We here used the modelling from our Excel sheet and transformed the data once more by providing each tracker with a unique ID and each page with a unique ID and we were hereby able to identify on which unique pages the different trackers were present. For example, ID 293 was present on ID 5, 98 and 179, i.e. three different web pages. For Gephi to be able to understand the inputs and the relations between the inputs, the trackers and web pages were given IDs within the same list, meaning that the web pages were given IDs from 1-277 and third-party domains that set cookies were given IDs from 278-329. For the element tracking ecosystem, web pages were given IDs ranging from 1-277 (the same as in cookie ecosystem) and the tracking elements were given 278-393. This allowed us to visualize trackers and their relation to web pages within the ecosystem, which will be presented in our findings and analysis section. We produced two different ecosystems, one for cookies and one for elements.

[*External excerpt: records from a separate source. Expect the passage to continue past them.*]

import Literature.AlgebraicGeometry.Motives.CartierDivisorGysinProjective
import Literature.AlgebraicGeometry.Motives.CompleteIntersectionInclusion
import Literature.AlgebraicGeometry.Motives.HirschowitzIyerQuadricCubic
import Literature.AlgebraicGeometry.Motives.JacobianQuadricCubic
import HarnessLib

/-!
# The Gysin map `CH₂(V₊(Q)) → CH₁(V₊(Q, C))` and the reduction of Hirschowitz–Iyer's theorem to
# the `ℚ`-surjectivity of that map

For a quadric `Q` and a cubic `C` on `ℙⁿ_K` with `Y' = V₊(Q)` integral and `C` not vanishing
identically on `Y'`, the cubic section `D = V₊(C)|_{Y'}` is an effective Cartier divisor on `Y'` with
support `Y = V₊(Q, C)` (`ProjSpace.avoids_pullbackAvoiding_formDivisor_iff`), and Fulton's
"intersecting with `D`" (`CartierDivisor.IsEffective.gysin`, `Motives/CartierDivisorGysin`, with its
two hypotheses supplied by `ProjSpace.gysin_hypotheses`, `Motives/CartierDivisorGysinProjective`) is
the restriction homomorphism

* `quadricCubicGysin : CH_{d+1}(V₊(Q)) → CH_d(V₊(Q, C))`

of Hirschowitz–Iyer, Contemp. Math. 522 (2010), §2 ("the restriction map
`QCH_{r+1}(Y') → QCH_r(Y)`"). The second part is the algebra of HI's Main Theorem (§1.6: "if
`QCH_{r+1}(Y')` is trivial, then so is `QCH_r(Y)`", through the surjectivity theorem of §1.4/§2):

* `rankLEOne_of_forall_exists_zsmul_eq` — if a homomorphism `f : A → B` is surjective after
  `⊗ ℚ` (`∀ b, ∃ N ≠ 0, N • b ∈ f(A)`) and `A` has `ℚ`-rank `≤ 1` (any two elements are
  `ℤ`-dependent), then so has `B`;
* `HirschowitzIyer2010_QCH1_quadricCubic_P8_of_forall_exists` — the named fact
  `HirschowitzIyer2010_QCH1_quadricCubic_P8` (`Motives/HirschowitzIyerQuadricCubic`) follows from:
  for all `Q, C` as there with `V₊(Q)` integral and `V₊(Q) ⊄ V₊(C)`, the Gysin map
  `CH₂(V₊(Q)) → CH₁(V₊(Q, C))` is surjective after `⊗ ℚ` — which is the content of HI's
  surjectivity theorem at `r = 1` together with the covering of `V₊(Q, C)` by strong lines (§§3–6),
  plus the two elementary consequences of the Jacobian condition recorded as hypotheses.

Everything here is proved; no named facts are introduced.

## References

* A. Hirschowitz, J. N. Iyer, *Hilbert schemes of fat r-planes and the triviality of Chow groups
  of complete intersections*, Contemp. Math. 522 (2010), §§1.4, 1.6, 2. [HirschowitzIyer2010]
* W. Fulton, *Intersection Theory*, 2nd ed. (1998), Def. 2.4.1, §2.6. [Fulton1998]
-/

noncomputable section

universe u

open CategoryTheory AlgebraicGeometry Order Topology TopologicalSpace
open Literature.AlgebraicGeometry.Motives.Segre Literature.AlgebraicGeometry.Motives.RatFn

attribute [local instance] MvPolynomial.gradedAlgebra

namespace Literature.AlgebraicGeometry.Motives

/-! ### `ℚ`-rank `≤ 1` passes along `ℚ`-surjections -/

/-- If `f : A → B` is surjective after tensoring with `ℚ` (`∀ b, ∃ N ≠ 0, N • b ∈ f(A)`) and any two
elements of `A` satisfy a non-trivial integral relation, then so do any two elements of `B`.
[folklore] -/
theorem rankLEOne_of_forall_exists_zsmul_eq {A B : Type*} [AddCommGroup A] [AddCommGroup B]
    (f : A →+ B) (hf : ∀ b : B, ∃ N : ℤ, N ≠ 0 ∧ ∃ a : A, N • b = f a)
    (hA : ∀ a a' : A, ∃ m n : ℤ, (m ≠ 0 ∨ n ≠ 0) ∧ m • a = n • a') (b b' : B) :
    ∃ m n : ℤ, (m ≠ 0 ∨ n ≠ 0) ∧ m • b = n • b' := by
  obtain ⟨N, hN, a, ha⟩ := hf b
  obtain ⟨N', hN', a', ha'⟩ := hf b'
  obtain ⟨m, n, hmn, hrel⟩ := hA a a'
  refine ⟨m * N, n * N', ?_, ?_⟩
  · rcases hmn with h | h
    · exact Or.inl (mul_ne_zero h hN)
    · exact Or.inr (mul_ne_zero h hN')
  · rw [mul_smul, mul_smul, ha, ha', ← map_zsmul, ← map_zsmul, hrel]

/-! ### The Gysin map of the pair `V₊(Q, C) ⊂ V₊(Q)` -/

section QuadricCubic

variable {n : ℕ} {K : Type u} [Field K] (Q C : MvPolynomial (Fin (n + 1)) K)

/-- Abbreviation: `Y' = V₊(Q)` as a `K`-scheme. [folklore] -/
abbrev quadric : SchemeOver K := completeIntersection (fun _ : Fin 1 => Q)

/-- Abbreviation: `Y = V₊(Q, C)` as a `K`-scheme. [folklore] -/
abbrev quadricCubic : SchemeOver K := completeIntersection ![Q, C]

/-- `V₊(Q) → Spec K` is locally of finite type (`ℙⁿ → Spec K` is proper, `ProjSpace.isProper_over`).
[folklore] -/
instance locallyOfFiniteType_quadric_hom : LocallyOfFiniteType (quadric Q).hom := by
  haveI : IsProper (projectiveSpace n K).hom := inferInstanceAs (IsProper ((ProjSpace.P n K) ↘ Spec (.of K)))
  haveI : LocallyOfFiniteType (completeIntersectionι (fun _ : Fin 1 => Q)).left := inferInstance
  change LocallyOfFiniteType ((completeIntersectionι (fun _ : Fin 1 => Q)).left ≫ (projectiveSpace n K).hom)
  infer_instance

/-- `V₊(Q)` is quasi-compact. [folklore] -/
instance compactSpace_quadric_left : CompactSpace ↥(quadric Q).left :=
  haveI : CompactSpace ↥(projectiveSpace n K).left := inferInstanceAs (CompactSpace (ProjSpace.P n K))
  (completeIntersectionι (fun _ : Fin 1 => Q)).left.isClosedEmbedding.compactSpace

/-- `V₊(Q)` is locally Noetherian. [folklore] -/
instance isLocallyNoetherian_quadric_left : IsLocallyNoetherian (quadric Q).left :=
  haveI : IsProper (projectiveSpace n K).hom := inferInstanceAs (IsProper ((ProjSpace.P n K) ↘ Spec (.of K)))
  haveI : IsLocallyNoetherian (projectiveSpace n K).left :=
    LocallyOfFiniteType.isLocallyNoetherian (projectiveSpace n K).hom
  LocallyOfFiniteType.isLocallyNoetherian (completeIntersectionι (fun _ : Fin 1 => Q)).left

/-- The embedding `V₊(Q) ↪ ℙⁿ` on underlying schemes, into the spelling `ProjSpace.P n K` of `ℙⁿ`
used by `Motives/ProjectiveSpaceFormDivisors` (it is `(completeIntersectionι _).left`). [folklore] -/
def quadricι : (quadric Q).left ⟶ ProjSpace.P n K := (completeIntersectionι (fun _ : Fin 1 => Q)).left

/-- (`rfl`) [folklore] -/
theorem quadricι_eq : quadricι Q = (completeIntersectionι (fun _ : Fin 1 => Q)).left := rfl

/-- `V₊(Q) ↪ ℙⁿ` is a closed immersion. [folklore] -/
instance isClosedImmersion_quadricι : IsClosedImmersion (quadricι Q) :=
  inferInstanceAs (IsClosedImmersion (completeIntersectionι (fun _ : Fin 1 => Q)).left)

variable {Q C} [IsIntegral (quadric Q).left] {e : ℕ} (he : 0 < e)
  (hC : C ∈ grading (Fin (n + 1)) K e) (hC0 : C ≠ 0)
  (hCη : C ∉ (quadricι Q (genericPoint (quadric Q).left)).asHomogeneousIdeal)

/-- **The section `D = V₊(C)|_{V₊(Q)}`** of the (integral) quadric by the form `C` not vanishing on
it: an effective Cartier divisor on `V₊(Q)`. [folklore] -/
def cubicSection : CartierDivisor (quadric Q).left :=
  (ProjSpace.formDivisor C hC hC0).pullbackAvoiding (quadricι Q)
    ((ProjSpace.formDivisor_avoids_iff hC hC0 he).mpr hCη)

/-- `D = V₊(C)|_{V₊(Q)}` is effective. [folklore] -/
theorem isEffective_cubicSection : (cubicSection he hC hC0 hCη).IsEffective :=
  (ProjSpace.isEffective_formDivisor hC hC0).pullbackAvoiding _ _

/-- **`|D| = V₊(Q, C)`**: the image of `V₊(Q, C) ↪ V₊(Q)` is the support of `V₊(C)|_{V₊(Q)}`.
[folklore] -/
theorem range_quadricCubicToQuadric_eq :
    Set.range (quadricCubicToQuadric Q C).left.base = {x | ¬ (cubicSection he hC hC0 hCη).Avoids x} := by
  rw [quadricCubicToQuadric, range_completeIntersectionInclusion_left]
  ext x
  rw [Set.mem_preimage, Set.mem_setOf_eq, cubicSection,
    ProjSpace.avoids_pullbackAvoiding_formDivisor_iff _ he hC hC0, not_not]
  change Set.range ![Q, C] ⊆ _ ↔ C ∈ (quadricι Q x).asHomogeneousIdeal
  rw [Set.range_subset_iff, Fin.forall_fin_two]
  simp only [Matrix.cons_val_zero, Matrix.cons_val_one, SetLike.mem_coe]
  refine ⟨fun h => h.2, fun h => ⟨?_, h⟩⟩
  -- `Q` vanishes on `V₊(Q)`
  have hx : quadricι Q x ∈
      ProjectiveSpectrum.zeroLocus (grading (Fin (n + 1)) K) (Set.range (fun _ : Fin 1 => Q)) := by
    rw [quadricι_eq, ← range_completeIntersectionι]
    exact ⟨x, rfl⟩
  exact hx ⟨0, rfl⟩

/-- **The restriction (Gysin) homomorphism `CH_{d+1}(V₊(Q)) → CH_d(V₊(Q, C))`, `α ↦ V₊(C) · α`,**
of Hirschowitz–Iyer §2 (Fulton's intersection with the effective Cartier divisor
`V₊(C)|_{V₊(Q)}`, Def. 2.4.1), for `V₊(Q)` integral and `V₊(Q) ⊄ V₊(C)`.
[cite: HirschowitzIyer2010, §2 (the restriction map QCH_{r+1}(Y') → QCH_r(Y))] -/
def quadricCubicGysin (d : ℕ) : ChowGroup (quadric Q).left (d + 1) →+ ChowGroup (quadricCubic Q C).left d :=
  (isEffective_cubicSection he hC hC0 hCη).gysin (quadricCubicToQuadric Q C).left
    (range_quadricCubicToQuadric_eq he hC hC0 hCη)
    (ProjSpace.gysin_hypotheses (quadricι Q) he hC hC0 ((ProjSpace.formDivisor_avoids_iff hC hC0 he).mpr hCη)).1
    (ProjSpace.gysin_hypotheses (quadricι Q) he hC hC0 ((ProjSpace.formDivisor_avoids_iff hC hC0 he).mpr hCη)).2 d

end QuadricCubic

/-! ### The hypotheses from the Jacobian condition -/

section Jacobian

variable {n : ℕ} {K : Type u} [Field K] {Q C : MvPolynomial (Fin (n + 2)) K}

/-- **`V₊(Q)` is integral** when `(Q, C)` satisfies the Jacobian condition (`Q` a quadric, `C` of
degree `d ≥ 1`, at least four variables): `Q` is prime (`IsNonsingularSystem.prime_fst`,
`Motives/JacobianQuadricCubic`). [folklore] -/
theorem isIntegral_quadric_left_of_isNonsingularSystem (hn : 2 ≤ n) (hQ : Q.IsHomogeneous 2)
    {d : ℕ} (hd : 1 ≤ d) (hC : C.IsHomogeneous d) (hJ : IsNonsingularSystem K ![Q, C]) :
    IsIntegral (quadric Q).left :=
  isIntegral_completeIntersection_of_prime Q hQ (hJ.prime_fst hn hQ hd hC)

/-- `C ≠ 0` when `(Q, C)` satisfies the Jacobian condition (`Q ∤ C`). [folklore] -/
theorem ne_zero_snd_of_isNonsingularSystem (hQ : Q.IsHomogeneous 2) (hJ : IsNonsingularSystem K ![Q, C]) :
    C ≠ 0 := fun h =>
  hJ.not_dvd_snd (by norm_num) hQ (h ▸ dvd_zero Q)

/-- **`V₊(Q) ⊄ V₊(C)`** when `(Q, C)` satisfies the Jacobian condition: `C` is not in the homogeneous
prime of the generic point of `V₊(Q)` (which is `(Q)`, and `Q ∤ C`). [folklore] -/
theorem notMem_quadricι_genericPoint_of_isNonsingularSystem (hn : 2 ≤ n) (hQ : Q.IsHomogeneous 2)
    {d : ℕ} (hd : 1 ≤ d) (hC : C.IsHomogeneous d) (hJ : IsNonsingularSystem K ![Q, C]) :
    haveI := isIntegral_quadric_left_of_isNonsingularSystem hn hQ hd hC hJ
    C ∉ (quadricι Q (genericPoint (quadric Q).left)).asHomogeneousIdeal := by
  haveI := isIntegral_quadric_left_of_isNonsingularSystem hn hQ hd hC hJ
  exact (mem_asHomogeneousIdeal_genericPoint_iff_dvd Q hQ (hJ.prime_fst hn hQ hd hC) C).not.mpr
    (hJ.not_dvd_snd (by norm_num) hQ)

end Jacobian

/-! ### Reduction of the named fact to the `ℚ`-surjectivity of the Gysin map -/

/-- **Hirschowitz–Iyer's theorem for `(Q, C)` on `ℙ⁸` follows from the `ℚ`-surjectivity of the
Gysin map `CH₂(V₊(Q)) → CH₁(V₊(Q, C))`** (HI, Main Theorem §1.6 from the surjectivity theorem
§1.4/§2: "`QCH₂(Y') → QCH₁(Y)` is onto", whose hypothesis — `Y = V₊(Q, C)` covered by strong lines —
holds by §§3–6 since `ρ + r = 6 ≥ n - s = 6`). The integrality of `V₊(Q)` and `V₊(Q) ⊄ V₊(C)` come
from the Jacobian condition (`Motives/JacobianQuadricCubic`). What remains open in the tree is
exactly the hypothesis `hsurj`. [cite: HirschowitzIyer2010, §1.6 (Main Theorem, from §1.4 and §6)] -/
theorem HirschowitzIyer2010_QCH1_quadricCubic_P8_of_gysin_surjective
    (hsurj : ∀ (Q C : MvPolynomial (Fin (7 + 2)) ℂ) (hQ : Q.IsHomogeneous 2) (hC : C.IsHomogeneous 3)
      (hJ : IsNonsingularSystem ℂ ![Q, C]),
      haveI := isIntegral_quadric_left_of_isNonsingularSystem (by norm_num) hQ (by norm_num) hC hJ
      ∀ b : ChowGroup (quadricCubic Q C).left 1, ∃ N : ℤ, N ≠ 0 ∧
        ∃ a : ChowGroup (quadric Q).left (1 + 1),
          N • b = quadricCubicGysin (by norm_num : 0 < 3) hC (ne_zero_snd_of_isNonsingularSystem hQ hJ)
            (notMem_quadricι_genericPoint_of_isNonsingularSystem (by norm_num) hQ (by norm_num) hC hJ) 1 a) :
    HirschowitzIyer2010_QCH1_quadricCubic_P8 := by
  intro Q C hQ hC hJ hrank a b
  haveI := isIntegral_quadric_left_of_isNonsingularSystem (n := 7) (by norm_num) hQ (by norm_num) hC hJ
  exact rankLEOne_of_forall_exists_zsmul_eq (quadricCubicGysin (by norm_num : 0 < 3) hC
    (ne_zero_snd_of_isNonsingularSystem hQ hJ)
    (notMem_quadricι_genericPoint_of_isNonsingularSystem (by norm_num) hQ (by norm_num) hC hJ) 1)
    (hsurj Q C hQ hC hJ) hrank a b

end Literature.AlgebraicGeometry.Motives

end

Just uploading the nodes and edges to Gephi did however not show anything relevant, as all of the nodes and edges were just one big chunk of black dots. Within Gephi we therefore transformed the visuals of our ecosystem by setting different parameters. The first thing was changing the size of the nodes in relation to the number of outer edges, meaning that trackers who were present on many pages were proportionally bigger than trackers with less presence. After changing the size, we applied colours relating to the modularity of the trackers, meaning that we applied colour related to the clustering of the trackers. Trackers with more than one relation to each other, i.e. tracking the same web pages, were therefore part of the same cluster and therefore had the same colour.

We did however find that some of the trackers were present on a great number of web pages, such as third-party domains from Google Analytics and Siteimprove. We therefore split the cookie ecosystem into two separate ecosystems and split the element ecosystem into two separate ecosystems. One ecosystem containing the trackers with a presence on 10+ web pages and one

where trackers with a presence on 10+ web pages were removed, meaning that we ended up with four ecosystems in total. We included both ecosystems for respectively cookies and elements to show the complexity of the ecosystems with the top trackers, but also included the ones without the top trackers, in order to be able to identify the specific and underlying clusters within the ecosystems.

The visualizations within our thesis serve different purposes. Some of our visualizations serve the sole purpose of making it easier for the reader to get an overview, such as the visualization used in the research question section. This visualization could have been left out, and the result would have been the same. According to Kennedy & Engebretsen (2020:19) “visual representations of statistics and other, often quantitative data can convey complex facts and patterns quickly and effectively”.

Other visualizations within our thesis serve a more specific purpose relating to the above quote, such as the information cycle in section 2.1.2. This illustration would be very hard to describe for a reader, as it contains many different factors. We therefore chose to illustrate and then explain the process below, hereby leading the reader through the cycle. Another example is our visualizations of the ecosystems in our findings and analysis section. The data behind the ecosystem as previously described does not illustrate anything without having existing knowledge. We therefore visualized the ecosystems to show the complexity and relations between different trackers and web pages, which would not have been possible without an illustration. Our visuals therefore serve the purpose of benefiting the process of sense-making and learning through the thesis and are tools for understanding (Kennedy & Engebretsen, 2020).